Bridge the gap: Be prepared for speed. Is there any reason why a decision can’t be made quickly? If there IS a reason to act slowly, can you explain it in practical terms?
2/ Proof. Entrepreneurs are constantly thinking “what do people need, and can I make it for them, at a price that makes me money?” There are many, many layers of uncertainty built in to this simple statement. In this uncertain world, proof often means “what works for others”. Entrepreneurs are constantly scanning the horizon for this “social proof”: signs of what is working and clues as to why it might be so. Data can be part of this “social proof” picture, but so too can anecdote and intuition.
Bridge the gap: As an academic, you should be good with data but also know its limitations when it comes to deciding on a course of action. Don’t underestimate the power of intuition or anything else that can’t be measured in data. Accept that illogical decisions sometimes make sense in an uncertain world.

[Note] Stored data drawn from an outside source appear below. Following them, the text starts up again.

import Mathlib
import Literature.NumberTheory.LFunctions.WeilMarkovQuadratic
import Literature.Barriers.HubbardSuperconductivity.WeakCouplingCeiling
import Summits.RiemannHypothesis.RiemannHypothesis.Theorems.WeilGroundStateArchimedeanWindowSimpleEvenTrial2
import HarnessLib

/-!
# `EvenWinsArch`, stub T1 — `Φ(t) = t · e^{t/2}/(2 sinh t)` is `¼`-Lipschitz from above

For the scale-free archimedean jump kernel `Φ(t) = t · w(t)` of Weil's quadratic form,
`w = weilArchDensity = e^{t/2}/(2 sinh t)` (`Φ(t) = 1/2 + t/4 − t²/48 − …` at `0⁺`), we prove
`Φ(y) − Φ(x) ≤ (y − x)/4` for all `0 < x ≤ y` (`stub_phiLipschitz`), i.e. `Φ' ≤ 1/4`
on `(0, ∞)`.

Proof. `Φ'(t) = e^{t/2} X(t)/(4 sinh² t)` with `X(t) = (2 + t) sinh t − 2t cosh t`, so it
suffices that `e^{t/2} X(t) ≤ sinh² t` (`exp_mul_le_sinh_sq`). With `e^t = cosh t + sinh t`,
`cosh² t − sinh² t = 1` and the double-angle formulas one has the identity
`(1 + t/2) sinh² t − e^t X(t) = −F(2t)/2`, `F(s) = (2 − s/2) sinh s + (1 − 3s/4)(cosh s − 1) − 2s`,
and `F = −[(s/2) sinh s − cosh s + 1] − [(3/4) s (cosh s − 1) − 2 sinh s + 2s] ≤ 0` on `[0, ∞)`,
each bracket being `≥ 0` by one resp. two monotonicity steps (`cosh_sub_one_le_half_mul_sinh`,
`kfun_nonneg`). Hence `e^t X ≤ (1 + t/2) sinh² t ≤ e^{t/2} sinh² t` (`1 + t/2 ≤ e^{t/2}`), and
dividing by `e^{t/2}` gives the claim; the Lipschitz bound is then the mean value inequality for
`G(t) = Φ(t) − t/4`, antitone on `(0, ∞)`.

Route `WeilParity`, crux `EvenWinsArch` (stmt-RiemannHypothesis-15433), line `birth`,
stub `stub_phiLipschitz`.
-/

namespace Summit.RiemannHypothesis.RiemannHypothesis.Theorems.WeilParity.EvenWinsArch

open Literature.NumberTheory.LFunctions
open Literature.Barriers.HubbardSuperconductivity (sinh_le_self_mul_cosh)
open Summit.RiemannHypothesis.RiemannHypothesis.Theorems.WeilGroundState (nonneg_of_hasDerivAt_nonneg)

section PhiLipschitz

open Real Set Filter

/-- `cosh s − 1 ≤ (s/2) sinh s` for `0 ≤ s`: `g = (s/2) sinh s − cosh s + 1` has `g(0) = 0`,
`g' = (s cosh s − sinh s)/2 ≥ 0` (`sinh_le_self_mul_cosh` of `WeakCouplingCeiling.lean`).
[folklore] -/
theorem cosh_sub_one_le_half_mul_sinh {s : ℝ} (hs : 0 ≤ s) :
    Real.cosh s - 1 ≤ s / 2 * Real.sinh s := by
  have hd : ∀ x, HasDerivAt (fun x : ℝ ↦ x / 2 * Real.sinh x - Real.cosh x + 1)
      ((x * Real.cosh x - Real.sinh x) / 2) x :=
    fun x ↦ (((((hasDerivAt_id' x).div_const 2).fun_mul (Real.hasDerivAt_sinh x)).fun_sub
      (Real.hasDerivAt_cosh x)).add_const 1).congr_deriv (by ring)
  have h : 0 ≤ s / 2 * Real.sinh s - Real.cosh s + 1 :=
    nonneg_of_hasDerivAt_nonneg (f' := fun x ↦ (x * Real.cosh x - Real.sinh x) / 2) hd (by simp)
      (fun x hx ↦ div_nonneg (sub_nonneg.2 (sinh_le_self_mul_cosh hx)) zero_le_two) hs
  linarith

/-- `k'(s) = 5/4 − (5/4) cosh s + (3/4) s sinh s ≥ 0` for `0 ≤ s`: `k'(0) = 0` and
`k'' = (3/4) s cosh s − (1/2) sinh s ≥ (1/4) sinh s ≥ 0`. [folklore] -/
theorem kfun_deriv_nonneg {s : ℝ} (hs : 0 ≤ s) :
    0 ≤ 5 / 4 - 5 / 4 * Real.cosh s + 3 / 4 * s * Real.sinh s := by
  have hd : ∀ x, HasDerivAt (fun x : ℝ ↦ 5 / 4 - 5 / 4 * Real.cosh x + 3 / 4 * x * Real.sinh x)
      (3 / 4 * x * Real.cosh x - 1 / 2 * Real.sinh x) x :=
    fun x ↦ ((((Real.hasDerivAt_cosh x).const_mul (5 / 4)).const_sub (5 / 4)).fun_add
      (((hasDerivAt_id' x).const_mul (3 / 4)).fun_mul (Real.hasDerivAt_sinh x))).congr_deriv (by ring)
  refine nonneg_of_hasDerivAt_nonneg (f' := fun x ↦ 3 / 4 * x * Real.cosh x - 1 / 2 * Real.sinh x) hd
    (by simp) (fun x hx ↦ ?_) hs
  have h1 := sinh_le_self_mul_cosh hx
  have h2 := Real.sinh_nonneg_iff.2 hx
  show 0 ≤ 3 / 4 * x * Real.cosh x - 1 / 2 * Real.sinh x
  nlinarith

/-- `k(s) = (3/4) s (cosh s − 1) − 2 sinh s + 2s ≥ 0` for `0 ≤ s` (`k(0) = 0`, `k' ≥ 0` by
`kfun_deriv_nonneg`), i.e. `2 (sinh s − s) ≤ (3/4) s (cosh s − 1)`. [folklore] -/
theorem kfun_nonneg {s : ℝ} (hs : 0 ≤ s) :
    0 ≤ 3 / 4 * s * (Real.cosh s - 1) - 2 * Real.sinh s + 2 * s := by
  have hd : ∀ x, HasDerivAt (fun x : ℝ ↦ 3 / 4 * x * (Real.cosh x - 1) - 2 * Real.sinh x + 2 * x)
      (5 / 4 - 5 / 4 * Real.cosh x + 3 / 4 * x * Real.sinh x) x :=
    fun x ↦ (((((hasDerivAt_id' x).const_mul (3 / 4)).fun_mul
      ((Real.hasDerivAt_cosh x).sub_const 1)).fun_sub ((Real.hasDerivAt_sinh x).const_mul 2)).fun_add
      ((hasDerivAt_id' x).const_mul 2)).congr_deriv (by ring)
  exact nonneg_of_hasDerivAt_nonneg
    (f' := fun x ↦ 5 / 4 - 5 / 4 * Real.cosh x + 3 / 4 * x * Real.sinh x) hd (by simp)
    (fun x hx ↦ kfun_deriv_nonneg hx) hs

/-- **The derivative bound.** For `0 ≤ t`, `e^{t/2} ((2 + t) sinh t − 2t cosh t) ≤ sinh² t`
(equivalently `Φ'(t) ≤ 1/4`): from `F(2t) ≤ 0`, the identity
`(1 + t/2) sinh² t − e^t X(t) = −F(2t)/2` and `1 + t/2 ≤ e^{t/2}`. [folklore] -/
theorem exp_mul_le_sinh_sq {t : ℝ} (ht : 0 ≤ t) :
    Real.exp (t / 2) * ((2 + t) * Real.sinh t - 2 * t * Real.cosh t) ≤ Real.sinh t ^ 2 := by
  have h2t : (0 : ℝ) ≤ 2 * t := by linarith
  have ha := cosh_sub_one_le_half_mul_sinh h2t
  have hb := kfun_nonneg h2t
  rw [Real.cosh_two_mul, Real.sinh_two_mul] at ha hb
  have hcs := Real.cosh_sq_sub_sinh_sq t
  -- the identity `(1 + t/2) sinh² t − (cosh t + sinh t) X(t) = −F(2t)/2`
  have hId : (1 + t / 2) * Real.sinh t ^ 2 -
      (Real.cosh t + Real.sinh t) * ((2 + t) * Real.sinh t - 2 * t * Real.cosh t) =
      -(1 / 2) * ((2 - t) * (2 * Real.sinh t * Real.cosh t) +
        (1 - 3 * t / 2) * (Real.cosh t ^ 2 + Real.sinh t ^ 2 - 1) - 4 * t) := by
    linear_combination (1 / 2 + 5 * t / 4) * hcs
  -- `F(2t) ≤ 0`
  have hF : (2 - t) * (2 * Real.sinh t * Real.cosh t) +
      (1 - 3 * t / 2) * (Real.cosh t ^ 2 + Real.sinh t ^ 2 - 1) - 4 * t ≤ 0 := by
    linarith
  have hA : (Real.cosh t + Real.sinh t) * ((2 + t) * Real.sinh t - 2 * t * Real.cosh t) ≤
      (1 + t / 2) * Real.sinh t ^ 2 := by
    linarith
  have hE2 : Real.exp (t / 2) * Real.exp (t / 2) = Real.cosh t + Real.sinh t := by
    rw [← Real.exp_add, add_halves, Real.cosh_add_sinh]
  have hE1 : 1 + t / 2 ≤ Real.exp (t / 2) := by
    have := Real.add_one_le_exp (t / 2)
    linarith
  have h1 : Real.exp (t / 2) * (Real.exp (t / 2) * ((2 + t) * Real.sinh t - 2 * t * Real.cosh t)) ≤
      Real.exp (t / 2) * Real.sinh t ^ 2 :=
    calc Real.exp (t / 2) * (Real.exp (t / 2) * ((2 + t) * Real.sinh t - 2 * t * Real.cosh t))
        = (Real.cosh t + Real.sinh t) * ((2 + t) * Real.sinh t - 2 * t * Real.cosh t) := by
          rw [← mul_assoc, hE2]
      _ ≤ (1 + t / 2) * Real.sinh t ^ 2 := hA
      _ ≤ Real.exp (t / 2) * Real.sinh t ^ 2 := mul_le_mul_of_nonneg_right hE1 (sq_nonneg _)
  exact le_of_mul_le_mul_left h1 (Real.exp_pos _)

/-- **`G(t) = t · w(t) − t/4` is differentiable on `(0, ∞)` with `G' ≤ 0`**: for `0 < t`,
`G'(t) = e^{t/2} X(t)/(4 sinh² t) − 1/4 ≤ 0` (`exp_mul_le_sinh_sq`). [folklore] -/
theorem hasDerivAt_mul_weilArchDensity_sub {t : ℝ} (ht : 0 < t) :
    ∃ D ≤ 0, HasDerivAt (fun t : ℝ ↦ t * weilArchDensity t - t / 4) D t := by
  have hS : 0 < Real.sinh t := Real.sinh_pos_iff.2 ht
  have hS2 : (2 : ℝ) * Real.sinh t ≠ 0 := by positivity
  have hw : HasDerivAt (fun y : ℝ ↦ Real.exp (y / 2) / (2 * Real.sinh y))
      ((Real.exp (t / 2) * (1 / 2) * (2 * Real.sinh t) - Real.exp (t / 2) * (2 * Real.cosh t)) /
        (2 * Real.sinh t) ^ 2) t :=
    ((hasDerivAt_id' t).div_const 2).exp.fun_div ((Real.hasDerivAt_sinh t).const_mul 2) hS2
  have hG := ((hasDerivAt_id' t).fun_mul hw).fun_sub ((hasDerivAt_id' t).div_const 4)
  refine ⟨_, ?_, hG⟩
  -- the derivative is `e^{t/2} X(t)/(4 sinh² t) − 1/4`
  have hD : 1 * (Real.exp (t / 2) / (2 * Real.sinh t)) +
      t * ((Real.exp (t / 2) * (1 / 2) * (2 * Real.sinh t) - Real.exp (t / 2) * (2 * Real.cosh t)) /
        (2 * Real.sinh t) ^ 2) =
      Real.exp (t / 2) * ((2 + t) * Real.sinh t - 2 * t * Real.cosh t) / (4 * Real.sinh t ^ 2) := by
    field_simp
    ring
  rw [hD, sub_nonpos, div_le_iff₀ (by positivity)]
  have := exp_mul_le_sinh_sq ht.le
  linarith

/-- **Stub T1 — `Φ` is `¼`-Lipschitz from above.** `Φ(t) = t · e^{t/2}/(2 sinh t)` satisfies
`Φ(y) − Φ(x) ≤ (y − x)/4` for `0 < x ≤ y` (all positive reals): `G = Φ − t/4` is antitone on
`(0, ∞)` (`hasDerivAt_mul_weilArchDensity_sub`, `antitoneOn_of_deriv_nonpos`). [folklore] -/
theorem stub_phiLipschitz :
    ∀ x y : ℝ, 0 < x → x ≤ y →
      y * Literature.NumberTheory.LFunctions.weilArchDensity y -
          x * Literature.NumberTheory.LFunctions.weilArchDensity x ≤ (y - x) / 4 := by
  intro x y hx hxy
  have hanti : AntitoneOn (fun t : ℝ ↦ t * weilArchDensity t - t / 4) (Ioi 0) := by
    refine antitoneOn_of_deriv_nonpos (convex_Ioi 0) (fun t ht ↦ ?_) ?_ ?_
    · obtain ⟨D, -, hD⟩ := hasDerivAt_mul_weilArchDensity_sub (mem_Ioi.1 ht)
      exact hD.continuousAt.continuousWithinAt
    · rw [interior_Ioi]
      intro t ht
      obtain ⟨D, -, hD⟩ := hasDerivAt_mul_weilArchDensity_sub (mem_Ioi.1 ht)
      exact hD.differentiableAt.differentiableWithinAt
    · rw [interior_Ioi]
      intro t ht
      obtain ⟨D, hD0, hD⟩ := hasDerivAt_mul_weilArchDensity_sub (mem_Ioi.1 ht)
      rwa [hD.deriv]
  have h : y * weilArchDensity y - y / 4 ≤ x * weilArchDensity x - x / 4 :=
    hanti (mem_Ioi.2 hx) (mem_Ioi.2 (hx.trans_le hxy)) hxy
  linarith

end PhiLipschitz

end Summit.RiemannHypothesis.RiemannHypothesis.Theorems.WeilParity.EvenWinsArch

3/ Risk. The market rewards entrepreneurs for taking risks. But as customers, we rarely want to make a risky purchase (think: how did you feel as you bought your last used car?) So entrepreneurs need to demonstrate, by a series of small steps, that the new product or service they are offering is not unacceptably risky. These steps are known in the investment community as “risk mitigation milestones.” If you only have an idea, you are highly risky. If you have an idea, a prototype and a paying customer, you are a bit less risky. Ten paying customers, even less risky, and so on.
Bridge the gap: if you are offering to work with an entrepreneur, what are your own risk mitigation milestones? Does “my work has been peer-reviewed” carry as much weight as “I’ve already got ten paying customers who think my expertise is worth shelling out for”? As an aside, this is what LinkedIn Recommendations are for, people!
4/ Authority. As an academic, when you talk about your subject, you operate within a rational paradigm. You know your literature, you assemble your data, you make your argument and you establish your expertise. Everyone else – entrepreneurs included – operates within the narrative paradigm, where people make sense of the world as if it’s a story.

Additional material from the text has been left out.